The performance monitoring concerns the area with the greatest impact i.e. Solar IRradiance. There are other parameters suc as ambient temperature, wind speed & direction, Rainfall could also contribute toward performance of PV plant. All these meteorological parameters shall be continuously monitored to find out the effect of shadowing, soiling and panel temperature on the performance.

To ensure the industry is able to optimize future PV performance, the International Electrotechnical Commission (IEC) released a new standard in 2017: Photovoltic system performance-Part 1: Monitoring (61724-1). This standard details the minimum requirements to achieve a specific classification of the accuracy of the PV plant monitoring.

We as an experts in Meteorological monitoring make measurement affordable. We have launched our brand new developed weather monitoring system PVMX-100 specially for Rooftop Solar PV plants with standard measurement parameters--

PVMX-100 has an innovative and compact design for PV monitoring. This low cost system is very simple to install and to connect to any inverter or SCADA system. It has TCP/IP MODBUS data output for connection with your SCADA network and also has optional datalogging feature in SD Card. We also provide GPRS based data transfer to any cloud server.

The system includes EKO ML-01 Si-pyranometer which is supplied with calibration compliant to the international standards defined by ISO/IEC17025/9847. Panel temperature, Ambient Temperature and other components are also supplied with NABL Accredited certificates.

PVMS-100 is fully compliant with IEC 61724-1 standard and very cost effective solution for developers, EPC contractors, system integrators. We also have additional wind speed & direction, Rainfall data monitoring in PVMX-200 series systems.

The purpose of outdoor PV testing is to compare the available resource to system output and thus to determine efficiency. The efficiency estimate serves as an indication of overall performance and stability. It also serves as a reference for remote diagnostics and need for servicing.

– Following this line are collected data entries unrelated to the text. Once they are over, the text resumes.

import Summits.CriticalPhenomena.Ising3DConformalLimit.Theorems.LeeYangGapMonotonicityTransfer

/-!
# Free-box block zeros pass to the infinite-volume state (stub `stub_blockZeroOfFreeBoxZeros`)

Route `LeeYangGap` (Ising3DConformalLimit), crux `NearCriticalLeeYangGap` (item stmt-CriticalPhenomena-4945),
line `registered`, stub S1t `stub_blockZeroOfFreeBoxZeros`. THEOREM-ONLY file (no definitions, no named
facts). Nearest-neighbour Ising model on `ℤ³` at inverse temperature `0 ≤ β ≤ β_c(3) = criticalBeta 3`
and zero field; block spin `M_L = Σ_{x ∈ box 3 L} σ_x`; infinite-volume state `⟨·⟩_β = plusExpect 3 β 0`;
free boxes `⟨·⟩^free_{box 3 N;β,0} = isingExpect (zdGraph 3) (box 3 N) β 0 .free`.

**Claim.** If for every `N ≥ L` the finite-volume block characteristic function
`t ↦ ⟨cos(t M_L)⟩^free_{box 3 N;β,0}` has a zero `t_N ∈ (0, θ]` (`θ > 0`), then the infinite-volume
function `θ' ↦ ⟨cos(θ' M_L)⟩_β` has a zero `θ' ∈ (0, θ]`.

**Proof** (the Hurwitz-free half of `monotonicityTransfer_proof`). Write
`q_N(k) = ⟨1{M_L = k}⟩^free_{box 3 N;β,0}` and `p(k) = ⟨1{M_L = k}⟩⁺_{β,0}`, lattice laws on `[-K, K]`,
`K = |box 3 L|`. Since `m*(β) = 0` for `0 ≤ β ≤ β_c(3)`
(`spontaneousMagnetization_eq_zero_of_lt_criticalBeta_holds`, `spontaneousMagnetization_criticalBeta_eq_zero_holds`),
the free boxes converge to the plus state on local observables (`tendsto_isingExpect_free_spinFun`), so
`q_N → p` pointwise; and `⟨f(M_L)⟩ = Σ_k (law)_k f(k)` in finite and infinite volume
(`isingExpect_blockFun_eq_sum`, `plusExpect_blockFun_eq_sum`), with `Σ_k p(k) = 1`
(`sum_plusExpect_blockInd`). Suppose `⟨cos(θ' M_L)⟩_β ≠ 0` for all `θ' ∈ (0, θ]`. The continuous
function `g(s) = Σ_k p(k) cos(sk) = ⟨cos(s M_L)⟩_β` has `g(0) = 1` and no zero on `(0, θ]`, hence
(`exists_pos_le_of_forall_ne_zero`: IVT, compactness, continuity at `θ`) `g ≥ c > 0` on `[0, θ + η]`
for some `0 < η < θ`; by the uniform convergence of the finite cosine sums
(`eventually_forall_cosSum_pos`) the finite-volume functions `s ↦ ⟨cos(s M_L)⟩^free_{box 3 N;β,0}`
are `> 0` on `[0, θ + η]` for all large `N`. Taking such an `N ≥ L`, the hypothesis supplies a zero
`t_N ∈ (0, θ] ⊆ [0, θ + η]` of that very function — contradiction.

## References

* F. Camia, J. Jiang, C. M. Newman, CMP 401 (2023) 2459, Thm 2 and its proof.
* S. Friedli, Y. Velenik, *Statistical Mechanics of Lattice Systems* (CUP 2017), Thm 3.17,
  Def. 3.32.
* M. Aizenman, H. Duminil-Copin, V. Sidoravicius, CMP 334 (2015), Thm 1.2.
-/

noncomputable section

namespace Summit.CriticalPhenomena.Ising3DConformalLimit.LeeYangGapNearCriticalLeeYangGap

open Literature.Probability.LatticeModels Filter Set Finset MeasureTheory
open scoped Topology BigOperators
open Summit.CriticalPhenomena.Ising3DConformalLimit.PerfectScreeningCoulombImpliesNontrivial
open Summit.CriticalPhenomena.Ising3DConformalLimit.Theorems.LeeYangGapMonotonicityTransfer

/-- **S1t `stub_blockZeroOfFreeBoxZeros`: free-box block zeros pass to the infinite-volume state.**
For `0 ≤ β ≤ β_c(3)` and `θ > 0`: if for every `N ≥ L` the function
`t ↦ ⟨cos(t M_L)⟩^free_{box 3 N;β,0}`, `M_L = Σ_{x ∈ box 3 L} σ_x`, vanishes at some `t ∈ (0, θ]`,
then `θ' ↦ plusExpect 3 β 0 (cos(θ' M_L))` vanishes at some `θ' ∈ (0, θ]`. Proof (file header):
`m*(β) = 0`, so the block-spin laws under the free boxes converge to the plus-state law; were the
infinite-volume function zero-free on `(0, θ]` it would be `≥ c > 0` on `[0, θ + η]`, hence so would
be the finite-volume functions for all large `N`, contradicting the hypothesis at a large `N ≥ L`. -/
theorem stub_blockZeroOfFreeBoxZeros :
    ∀ (L : ℕ) (β θ : ℝ), 0 ≤ β → β ≤ Literature.Probability.LatticeModels.criticalBeta 3 → 0 < θ →
      (∀ N : ℕ, L ≤ N → ∃ t : ℝ, 0 < t ∧ t ≤ θ ∧
        Literature.Probability.LatticeModels.isingExpect (Literature.Probability.LatticeModels.zdGraph 3)
          (Literature.Probability.LatticeModels.box 3 N) β 0
          Literature.Probability.LatticeModels.BoundaryCondition.free
          (fun σ => Real.cos (t * ∑ x ∈ Literature.Probability.LatticeModels.box 3 L,
            Literature.Probability.LatticeModels.spinAt x σ)) = 0) →
      ∃ θ' : ℝ, 0 < θ' ∧ θ' ≤ θ ∧
        Literature.Probability.LatticeModels.plusExpect 3 β 0 (fun σ => Real.cos (θ' *
          ∑ x ∈ Literature.Probability.LatticeModels.box 3 L,
            Literature.Probability.LatticeModels.spinAt x σ)) = 0 := by
  intro L β θ₀ hβ hβc hθ₀ hzeros
  set B : Finset (Site 3) := box 3 L with hB
  set S : Finset ℤ := Finset.Icc (-(#B : ℤ)) (#B) with hS
  -- `m*` vanishes on `[0, β_c(3)]`
  have hm : spontaneousMagnetization 3 β = 0 := by
    rcases hβc.lt_or_eq with hlt | heq
    · exact spontaneousMagnetization_eq_zero_of_lt_criticalBeta_holds (d := 3) (β := β) hβ hlt
    · rw [heq]
      exact spontaneousMagnetization_criticalBeta_eq_zero_holds (d := 3) le_rfl
  -- a plus Gibbs measure (linearity of the plus state on block functions)
  obtain ⟨μ, hμG, -, hμ⟩ := exists_plusMeasure_holds (d := 3) (β := β) (h := (0 : ℝ)) hβ
  haveI : IsProbabilityMeasure μ :=
    ((mem_isingGibbsMeasures_iff 3 _ 0 μ).1 hμG).isProbabilityMeasure
  -- the lattice laws of the block spin, in the plus state and in the free boxes
  set p : ℤ → ℝ := fun k => plusExpect 3 β 0
    (fun σ => if (∑ x ∈ B, spinAt x σ) = (k : ℝ) then (1 : ℝ) else 0) with hp
  set q : ℕ → ℤ → ℝ := fun N k => isingExpect (zdGraph 3) (box 3 N) β 0 .free
    (fun σ => if (∑ x ∈ B, spinAt x σ) = (k : ℝ) then (1 : ℝ) else 0) with hq
  have hlim : ∀ k, Tendsto (fun N => q N k) atTop (𝓝 (p k)) := fun k =>
    tendsto_isingExpect_free_spinFun hβ hm B
      (fun s => if (∑ x ∈ B, s x) = (k : ℝ) then (1 : ℝ) else 0)
      (fun _ _ hst => by rw [Finset.sum_congr rfl hst])
  have hp1 : ∑ k ∈ S, p k = 1 := sum_plusExpect_blockInd hβ hμ B
  -- `⟨cos(s M_L)⟩` as cosine sums against the laws
  have hcos_plus : ∀ s : ℝ, plusExpect 3 β 0 (fun σ => Real.cos (s * ∑ x ∈ B, spinAt x σ)) =
      ∑ k ∈ S, p k * Real.cos (s * k) := fun s =>
    plusExpect_blockFun_eq_sum hβ hμ B (fun m => Real.cos (s * m))
  have hcos_fin : ∀ (N : ℕ) (s : ℝ),
      isingExpect (zdGraph 3) (box 3 N) β 0 .free (fun σ => Real.cos (s * ∑ x ∈ B, spinAt x σ)) =
        ∑ k ∈ S, isingExpect (zdGraph 3) (box 3 N) β 0 .free
          (fun σ => if (∑ x ∈ B, spinAt x σ) = (k : ℝ) then (1 : ℝ) else 0) * Real.cos (s * k) :=
    fun N s => isingExpect_blockFun_eq_sum (box 3 N) B β .free (fun m => Real.cos (s * m))
  -- contrapositive
  by_contra hno
  push Not at hno
  -- a positive margin for `s ↦ ⟨cos(s M_L)⟩_β` on `[0, θ₀ + η]`
  obtain ⟨c, η, hc, hη, -, hcle⟩ := exists_pos_le_of_forall_ne_zero
    (g := fun s => ∑ k ∈ S, p k * Real.cos (s * k)) (by fun_prop)
    (by simp [hp1]) hθ₀
    (fun s hs hsθ => by rw [← hcos_plus s]; exact hno s hs hsθ)
  -- finite-volume positivity on `[0, θ₀ + η]` for large `N`
  have hE1 : ∀ᶠ N in atTop, ∀ s ∈ Set.Icc 0 (θ₀ + η), 0 < ∑ k ∈ S, q N k * Real.cos (s * k) :=
    eventually_forall_cosSum_pos hlim hc hcle
  obtain ⟨N, hN1, hNL⟩ := (hE1.and (eventually_ge_atTop L)).exists
  -- the hypothesis' zero `t ∈ (0, θ₀]` in the free box `box 3 N` contradicts positivity
  obtain ⟨t, htpos, htle, htz⟩ := hzeros N hNL
  have htle' : t ≤ θ₀ + η := by linarith
  have hpos := hN1 t ⟨htpos.le, htle'⟩
  rw [hcos_fin] at htz
  exact hpos.ne' htz

end Summit.CriticalPhenomena.Ising3DConformalLimit.LeeYangGapNearCriticalLeeYangGap

end
import Summits.AtomisticToContinuum.HydrodynamicLimit.Theses.InformationPercolationEngine
import Summits.AtomisticToContinuum.HydrodynamicLimit.Theorems.InformationPercolationEngineCollisionRateTubeRegular
import Summits.AtomisticToContinuum.HydrodynamicLimit.Theorems.JParityClosureEvenStressEnskogKineticEnergyTight
import Literature.MathematicalPhysics.KineticTheory.EnskogRateWindowReduction
import HarnessLib

/-!
# Window reduction of the Enskog term of `CollisionRate` (`stub_windowReductionEnskog`, S4b of the line
# `Sketch` / card `hazard-fairness-compensator`, crux `InformationPercolationEngine.CollisionRate`,
# stmt-AtomisticToContinuum-13481)

The crux statistic is `evenStat σ N Φ τ χ g 1 r = collisionSum − σ³∫₀^τ e_s(Φ_s z) ds` with
`e_t = enskogRate σ N χ g 1 r t` (constant mark: Enskog's collision frequency).  This file proves the
registered stub S4b: GIVEN the route's tail support `CollisionMomentBound` (stmt-15144, an antecedent),
there is a band `η₄ > 0` such that for continuous positive profiles, `σ < σ₀`, every flow family, `τ > 0`,
continuous `χ`, continuous `g` vanishing on `[η₄, ∞)`, `η, δ, r > 0`, there is `a₁ > 0` with: for every
window fraction `a ∈ (0, a₁)`, eventually in `N`,
`P_{LG}(|σ³ ∫_{[0,τ]} e_s(Φ_s z) ds − riemannEnskog σ N Φ τ a χ g r z| > η) ≤ δ` — the Enskog time integral
is its left Riemann sum over the window starts `kw`, `k < Kw`, `w = windowLen N τ a ≤ a (N+1)^{-1/3}`, up to a
small error in probability.

Proof.  PATHWISE (`Literature.….abs_enskogIntegral_sub_riemannEnskog_le`, tree): on a good orbit with
kinetic energy `≤ K(N+1)`, `|σ³∫ e − RE| ≤ σ³{τ(ω C_G M_B + C_χ ϵ_G + 8π C_χ C_G L M K w) + 4π C_χ C_G M² (w/(N+1))
· CPS((0,τ])}` where `ω` is the time modulus of `χ` over `w` (uniform continuity on `[0,τ] × 𝕋³`),
`(κ, ϵ_G)` a modulus of `(g·Y)(b)·B` (`exists_modulus_mul_le`: `g·Y` is bounded on `[0, ∞)` and
CONTINUOUS ON `(0, ∞)` — `exists_band_mul_contactValue` below, from the proved equation of state
`HsEosLowDensity`: `Y = (3/2π) f_ex′` is continuous on the open analyticity band, `g = 0` beyond `η₄`; the
junk value `Y 0 = 0` is never used because the pair functional vanishes with the density), and `CPS` the
collision pair sum of `1 + ‖vᵢ‖² + ‖vⱼ‖²`, which is `(N+1)/ε` times the functional of `CollisionMomentBound`
(`collisionPairSum_eq_finsum_ite`); `w/ε ≤ a/σ`.  IN PROBABILITY: the four terms are each `≤ η/4` for
`a < a₁(η, σ, τ, r, C_χ, C_G, K, K_b)` on the event {good} ∩ {E ≤ K(N+1)} ∩ {functional ≤ K_b}, whose
complement has probability `≤ 0 + δ/2 + δ/2` (`localGibbsLaw_compl_good_eq_zero`,
`Theorems.EvenStressEnskog.stub_kineticEnergyTight`, `CollisionMomentBound`).
-/

noncomputable section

The irradiance measurement for outdoor PV performance monitoring is usually carried out with pyranometers. Some standards suggest using PV reference cells. Reference cells are (with some minor exceptions) unsuitable for proof in bankability and in proof of PV system efficiency. Pyranometers are and will remain the standard for outdoor solar energy monitoring.

The International Energy Agency (IEA) and ASTM standards for PV monitoring recommend pyranometers for outdoor PV monitoring. PV reference cells do not meet IEC 61724-1 class A requirements for irradiance measurement uncertainty: their directional response makes them systematically overestimate daily radiant exposure in J/m2 (or Whr/m2 ) by more than 2 %, larger on hourly basis.

Our pyranometer selection guide offers practical guidelines for choosing a pyranometer. The application of pyranometers in PV system performance monitoring according to IEC 61724-1 is highlighted as an example. Sensors specific for diffuse radiation and meteorological networks are also addressed in this selection guide.

A pyrheliometer is used to measure Direct Normal Irradiance (DNI). DNI is defined as the solar radiant flux collected by a plane unit surface normal to the axis pointing towards the centre of the sun, within an optical angular aperture. DNI is composed of the solar irradiance within the extent of the solar disk (half-angle 0.266 1.7 %) plus some circumsolar radiation.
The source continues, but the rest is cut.